- Born: Ives Heraldine Gajadhar 28 July 1933 Forestierre, Castries, Saint Lucia
- Died: 31 August 2012 (aged 79)
- Other names: Ma Rock
- Spouse: Edward Rock m.1956

= Heraldine Rock =

Saint Lucian educator and politician

Ives Heraldine "Ma" Rock (née Gajadhar) (28 July 1933 - 31 August 2012) was a Saint Lucian educator and politician. She was the first woman to be elected to Parliament and serve as a Minister of Cabinet in Saint Lucia.

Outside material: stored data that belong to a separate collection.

import Literature.Computability.Complexity.TM2Iterate
import Literature.Computability.Complexity.Transducers
import Mathlib.Data.List.ReduceOption
import HarnessLib

/-!
# Clocked iteration with an interleaved clock; transducer passes as loop bodies

Trunk `CplxCore`, toolkit over Mathlib's multi-stack machines (`Turing.FinTM2`), continuing
`TM2Iterate.lean` (the loop machine `TM2Iter.iterTM`, which on input
`replicate n none ++ x.map some` runs a machine `n` times, re-feeding outputs as inputs) and
`Transducers.lean` (finite-state transducers `FST` are linear-time, `FST.timeComputable_eval`).
Two additions, needed to build *exponential-time* machines compositionally (the brute-force
`k`-SAT decider behind `Literature.Computability.FineGrained.kSATInExpTime_one`):

* **Interleaved clocks.** The first phase `init1` of the loop machine sorts its input symbol by
  symbol (`none` = one clock tick onto the counter stack, `some γ` = one data symbol onto the
  transfer stack), so the clock need not precede the data: on *any* word `w : List (Option A)`
  the loop machine computes `F^[w.countP Option.isNone] (w.reduceOption)` — the *ticks* of `w`
  are its `none`s (`List.countP Option.isNone`), its *data* is `List.reduceOption`
  (`TM2Iter.init1_mixed`, `TM2Iter.iterAux_outputsWithin_mixed`). Consequently the clock of a
  loop stage can be *emitted by a finite-state transducer* of the previous stage (a transducer
  cannot move all ticks in front of the data, but it can interleave them), which is how a stage
  running `2^v` rounds is clocked by a previous stage that doubled a block of ticks `v` times.
* **Explicit time.** The bound is stated with an explicit uniform size bound `B` on the
  iterates (not only the linear-growth form of `TM2Iter.iterAux_outputsWithin`):
  `|w| + B + ticks · (2B + 3 + p B) + 4` steps; for a transducer pass `T` as loop body
  (`FST.exists_iterate_outputsWithin`) this reads `|w| + B + ticks · ((maxEmit T + 3) B + 6) + 4`.

All of this is routine bookkeeping over the phase lemmas of `TM2Iterate.lean`
(`step_init1_some/none/nil`, `init2_run`, `loop_run`); nothing here is in Mathlib, whose only
timed `TM2` machine is the identity. The four `reduceOption`/`countP` lemmas below are one-line
specialisations of Mathlib/core lemmas, kept as `simp` lemmas for the pipeline files.

## References

* S. Arora, B. Barak, *Computational Complexity: A Modern Approach*, CUP 2009, §1.4.1
  (universal TM with time bound: the step counter), §1.3 (machine constructions).
* J. E. Hopcroft, J. D. Ullman, *Introduction to Automata Theory, Languages, and Computation*,
  Addison-Wesley 1979, §2.7 (Mealy machines), §11.2 (generalised sequential machines).
-/

namespace Literature.Computability.Complexity

namespace TM2Iter

open Turing StateTransition Function

variable {A : Type}

/-! ### Ticks (`countP isNone`) and data (`reduceOption`) of blocks of a mixed word -/

/-- A block of data symbols carries exactly its data (`List.filterMap_some`). [folklore] -/
@[simp] theorem reduceOption_map_some (x : List A) : (x.map some).reduceOption = x := by
  simp [List.reduceOption, List.filterMap_map]

/-- A block of data symbols has no tick (`List.countP_map`). [folklore] -/
@[simp] theorem countP_isNone_map_some (x : List A) : (x.map some).countP Option.isNone = 0 := by
  simp

/-- The data of a `flatMap` is the `flatMap` of the data (`List.filterMap_flatMap`). [folklore] -/
theorem reduceOption_flatMap {β : Type} (f : β → List (Option A)) (l : List β) :
    (l.flatMap f).reduceOption = l.flatMap fun b => (f b).reduceOption :=
  List.filterMap_flatMap

/-- The ticks of a `flatMap` are the sum of the ticks (`List.countP_flatMap`). [folklore] -/
theorem countP_isNone_flatMap {β : Type} (f : β → List (Option A)) (l : List β) :
    (l.flatMap f).countP Option.isNone = (l.map fun b => (f b).countP Option.isNone).sum := by
  rw [List.countP_flatMap]; rfl

/-! ### The first phase of the loop machine on a mixed word -/

section Mixed

variable (M : FinTM2) [Inhabited A] (eIn : M.Γ M.k₀ ≃ A) (eOut : M.Γ M.k₁ ≃ A)
  (v : M.σ) (S : ∀ k, List (M.Γ k))

/-- `init1` on a mixed word: ticks (`none`) go to the counter stack, data symbols (reversed) to
the transfer stack, one step per symbol. [folklore] -/
theorem init1_mixed (w rest : List (Option A)) (t : List A) (c : List Unit) :
    ReachesIn (C := LCfg M A) (iterTM M eIn eOut).step
      (cfg M A (some (Sum.inr Ctrl.init1)) v S (w ++ rest) t c)
      (cfg M A (some (Sum.inr Ctrl.init1)) v S rest (w.reduceOption.reverse ++ t)
        (List.replicate (w.countP Option.isNone) () ++ c)) w.length := by
  induction w generalizing t c with
  | nil => simpa using ReachesIn.refl _ _
  | cons o w ih =>
    cases o with
    | none =>
      have h : List.replicate (w.countP Option.isNone + 1) () ++ c =
          List.replicate (w.countP Option.isNone) () ++ (() :: c) := by
        rw [List.replicate_succ', List.append_assoc, List.singleton_append]
      rw [List.cons_append, List.countP_cons_of_pos (Option.isNone_none), List.reduceOption_cons_of_none, h]
      exact ReachesIn.step_trans (step_init1_none M eIn eOut v S _ t c) (ih t (() :: c))
    | some s =>
      rw [List.cons_append, List.countP_cons_of_neg (by simp), List.reduceOption_cons_of_some]
      simpa [List.append_assoc] using
        ReachesIn.step_trans (step_init1_some M eIn eOut v S (w ++ rest) t c s) (ih (s :: t) c)

end Mixed

/-! ### The loop machine on a mixed word, with an explicit size bound -/

section Main

variable {α : Type} [Inhabited A] {ea : α → List A} {F : α → α}
  (Mx : TM2ComputableAux A A) (p : Polynomial ℕ)
  (hF : ∀ a, Mx.OutputsWithin (ea a) (ea (F a)) (p.eval (ea a).length))

include hF in
/-- **The loop machine on a mixed input word.** If `w.reduceOption = ea a` and all iterates
`ea (F^[i] a)`, `i ≤ N := w.countP isNone`, have length `≤ B`, then on input `w` the loop machine
of `Mx` halts with output `ea (F^[N] a)` within `|w| + B + N · (2B + 3 + p B) + 4` steps
(the step counter of a clocked universal machine, Arora–Barak 2009, §1.4.1). [folklore] -/
theorem iterAux_outputsWithin_mixed (w : List (Option A)) (a : α) (ha : w.reduceOption = ea a) (B : ℕ)
    (hB : ∀ i ≤ w.countP Option.isNone, (ea (F^[i] a)).length ≤ B) :
    (iterAux Mx).OutputsWithin w (ea (F^[w.countP Option.isNone] a))
      (w.length + B + w.countP Option.isNone * (2 * B + 3 + p.eval B) + 4) := by
  apply outputsWithin_of_reachesIn
  have hin : w.map (iterAux Mx).inputAlphabet.symm = w := List.map_id _
  rw [hin]
  change ReachesIn (C := LCfg Mx.tm A) (iterTM Mx.tm Mx.inputAlphabet Mx.outputAlphabet).step
    (initList (iterTM Mx.tm Mx.inputAlphabet Mx.outputAlphabet) _)
    (haltList (iterTM Mx.tm Mx.inputAlphabet Mx.outputAlphabet)
      ((ea (F^[w.countP Option.isNone] a)).map Mx.outputAlphabet.symm)) _
  rw [initList_iterTM, haltList_iterTM]
  -- init1 (mixed), init2, then the main loop
  have h1 := init1_mixed Mx.tm Mx.inputAlphabet Mx.outputAlphabet Mx.tm.initialState (fun _ => [])
    w [] [] []
  have h2 := ReachesIn.single (step_init1_nil Mx.tm Mx.inputAlphabet Mx.outputAlphabet
    Mx.tm.initialState (fun _ => []) (w.reduceOption.reverse ++ [])
    (List.replicate (w.countP Option.isNone) () ++ []))
  have h3 := init2_run Mx.tm Mx.inputAlphabet Mx.outputAlphabet Mx.tm.initialState (fun _ => [])
    [] (w.reduceOption.reverse ++ []) (List.replicate (w.countP Option.isNone) () ++ [])
  simp only [List.append_nil, List.reverse_reverse, List.length_reverse] at h1 h2 h3
  have h4 := loop_run Mx p hF a B (w.countP Option.isNone) 0 (fun i hi => hB i (by omega))
  rw [iterate_zero_apply, Nat.zero_add] at h4
  rw [ha] at h1 h2 h3
  have := (((h1.trans h2).trans h3).trans h4)
  refine this.mono ?_
  have h0 : (ea a).length ≤ B := by simpa using hB 0 (Nat.zero_le _)
  omega

end Main

end TM2Iter

/-! ### Transducer passes as loop bodies -/

namespace FST

open TM2Iter Function

variable {σ A : Type} [Fintype σ] [Fintype A] (T : FST σ A A)

/-- **Iterating a transducer pass with an interleaved clock.** There is a machine which, on
any mixed word `w` (ticks `none`, data `some γ`; `N := w.countP isNone`), outputs
`T.eval^[N] w.reduceOption` within `|w| + B + N · ((maxEmit + 3) B + 6) + 4` steps, for every
uniform bound `B` on the lengths of the passes `T.eval^[i] w.reduceOption`, `i ≤ N` (the loop
machine of `TM2Iterate.lean` around the transducer machine of `FST.timeComputable_eval`).
[folklore] -/
theorem exists_iterate_outputsWithin [Inhabited A] :
    ∃ M : Turing.TM2ComputableAux (Option A) A, ∀ (w : List (Option A)) (B : ℕ),
      (∀ i ≤ w.countP Option.isNone, (T.eval^[i] w.reduceOption).length ≤ B) →
        M.OutputsWithin w (T.eval^[w.countP Option.isNone] w.reduceOption)
          (w.length + B + w.countP Option.isNone * ((T.maxEmit + 3) * B + 6) + 4) := by
  obtain ⟨Mx, hMx⟩ := T.timeComputable_eval
  refine ⟨iterAux Mx, fun w B hB => ?_⟩
  have hF : ∀ l : List A, Mx.OutputsWithin (id l) (id (T.eval l))
      ((Polynomial.C (T.maxEmit + 1) * Polynomial.X + 3 : Polynomial ℕ).eval (id l).length) := by
    intro l; simpa using hMx l
  have := iterAux_outputsWithin_mixed (ea := id) (F := T.eval) Mx _ hF w w.reduceOption rfl B hB
  refine this.mono (le_of_eq ?_)
  simp only [Polynomial.eval_add, Polynomial.eval_mul, Polynomial.eval_C, Polynomial.eval_X,
    Polynomial.eval_ofNat]
  ring

end FST

end Literature.Computability.Complexity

She worked as public relations officer of the St. Lucia Banana Growers Association but resigned in 1964 to enter politics. She was elected first vice-president of the United Workers Party. In the parliamentary elections of June 1964 she was the losing candidate for South Castries. Later that year she gained a seat on the Castries Town Board. She became the first woman to hold political office in Saint Lucia when she beat George Odlum to win the parliamentary seat of Castries South East in 1974.

She then became the first woman to serve as a government minister as Minister of Housing, Community Development, Local Government and Social Affairs from 1974 to 1980.

She decided not to contest the general elections in 1982, but when the United Workers Party won the 1982 elections was appointed to serve as a senator on the government side until 1987. She later served on various private and public boards including Board of Directors of the St. Lucia Electricity Services and the Development Control Authority. Rock served as a Justice of the Peace (Juge de Paix) from 1965 and was invested as a Member of the Order of the British Empire (MBE).